Records shown:
/-- `Θ_i`: exactly `f_i` variables of block `i` are forced (the `f_i`-th slice function of the
`G_x`, `x ∈ B_i`). [cite: ImpagliazzoPaturiJCSS2001, p. 372 (Θ_i)] -/
def theta (i : ℕ) (w : ℕ → Bool) : Bool :=
  ((block P F i).countP fun z => forced P F z (aOf P F w)) == fAt P F i

/-! ### The variables read by these functions -/

/-- New indices of the `A`-variables sharing a clause with `x` (a superset of the variables read
by `G_x`). [folklore] -/
def depForced (x : ℕ) : List ℕ :=
  (F.filter (occursIn x)).flatMap fun c =>
    (c.filter fun l => l.1 != x && !inB P F l.1).map fun l => newIdxA P F l.1

/-- The variables read by `Θ_i`. [folklore] -/
def depTheta (i : ℕ) : List ℕ := (block P F i).flatMap (depForced P F)

/-- The variables read by `Ψ_x` for `x` in block `i`: those of `Θ_i` and `Y_i`. [folklore] -/
def depBlock (i : ℕ) : List ℕ :=
  depTheta P F i ++ (List.range (ycount P F i)).map (newIdxY P F i)

/-- The variables read by the decoded value of `x`. [folklore] -/
def depVar (x : ℕ) : List ℕ :=
  if inB P F x then depBlock P F (blockOf P F x) else [newIdxA P F x]

/-- The variables read by a substituted clause. [folklore] -/
def depClause (c : List (ℕ × Bool)) : List ℕ := c.flatMap fun l => depVar P F l.1

/-- `List.any` is extensional on the members of the list. [folklore] -/
theorem any_congr_mem {α : Type*} (l : List α) {p q : α → Bool} (h : ∀ a ∈ l, p a = q a) :
    l.any p = l.any q := by
  induction l with
  | nil => rfl
  | cons a t ih =>
    simp only [List.any_cons]
    rw [h a (by simp), ih fun b hb => h b (by simp [hb])]

/-- `List.all` is extensional on the members of the list. [folklore] -/
theorem all_congr_mem {α : Type*} (l : List α) {p q : α → Bool} (h : ∀ a ∈ l, p a = q a) :
    l.all p = l.all q := by
  induction l with
  | nil => rfl
  | cons a t ih =>
    simp only [List.all_cons]
    rw [h a (by simp), ih fun b hb => h b (by simp [hb])]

What is required: Word for word, set down all the lines above.

Finished exercise:
/-- `Θ_i`: exactly `f_i` variables of block `i` are forced (the `f_i`-th slice function of the
`G_x`, `x ∈ B_i`). [cite: ImpagliazzoPaturiJCSS2001, p. 372 (Θ_i)] -/
def theta (i : ℕ) (w : ℕ → Bool) : Bool :=
  ((block P F i).countP fun z => forced P F z (aOf P F w)) == fAt P F i

/-! ### The variables read by these functions -/

/-- New indices of the `A`-variables sharing a clause with `x` (a superset of the variables read
by `G_x`). [folklore] -/
def depForced (x : ℕ) : List ℕ :=
  (F.filter (occursIn x)).flatMap fun c =>
    (c.filter fun l => l.1 != x && !inB P F l.1).map fun l => newIdxA P F l.1

/-- The variables read by `Θ_i`. [folklore] -/
def depTheta (i : ℕ) : List ℕ := (block P F i).flatMap (depForced P F)

/-- The variables read by `Ψ_x` for `x` in block `i`: those of `Θ_i` and `Y_i`. [folklore] -/
def depBlock (i : ℕ) : List ℕ :=
  depTheta P F i ++ (List.range (ycount P F i)).map (newIdxY P F i)

/-- The variables read by the decoded value of `x`. [folklore] -/
def depVar (x : ℕ) : List ℕ :=
  if inB P F x then depBlock P F (blockOf P F x) else [newIdxA P F x]

/-- The variables read by a substituted clause. [folklore] -/
def depClause (c : List (ℕ × Bool)) : List ℕ := c.flatMap fun l => depVar P F l.1

/-- `List.any` is extensional on the members of the list. [folklore] -/
theorem any_congr_mem {α : Type*} (l : List α) {p q : α → Bool} (h : ∀ a ∈ l, p a = q a) :
    l.any p = l.any q := by
  induction l with
  | nil => rfl
  | cons a t ih =>
    simp only [List.any_cons]
    rw [h a (by simp), ih fun b hb => h b (by simp [hb])]

/-- `List.all` is extensional on the members of the list. [folklore] -/
theorem all_congr_mem {α : Type*} (l : List α) {p q : α → Bool} (h : ∀ a ∈ l, p a = q a) :
    l.all p = l.all q := by
  induction l with
  | nil => rfl
  | cons a t ih =>
    simp only [List.all_cons]
    rw [h a (by simp), ih fun b hb => h b (by simp [hb])]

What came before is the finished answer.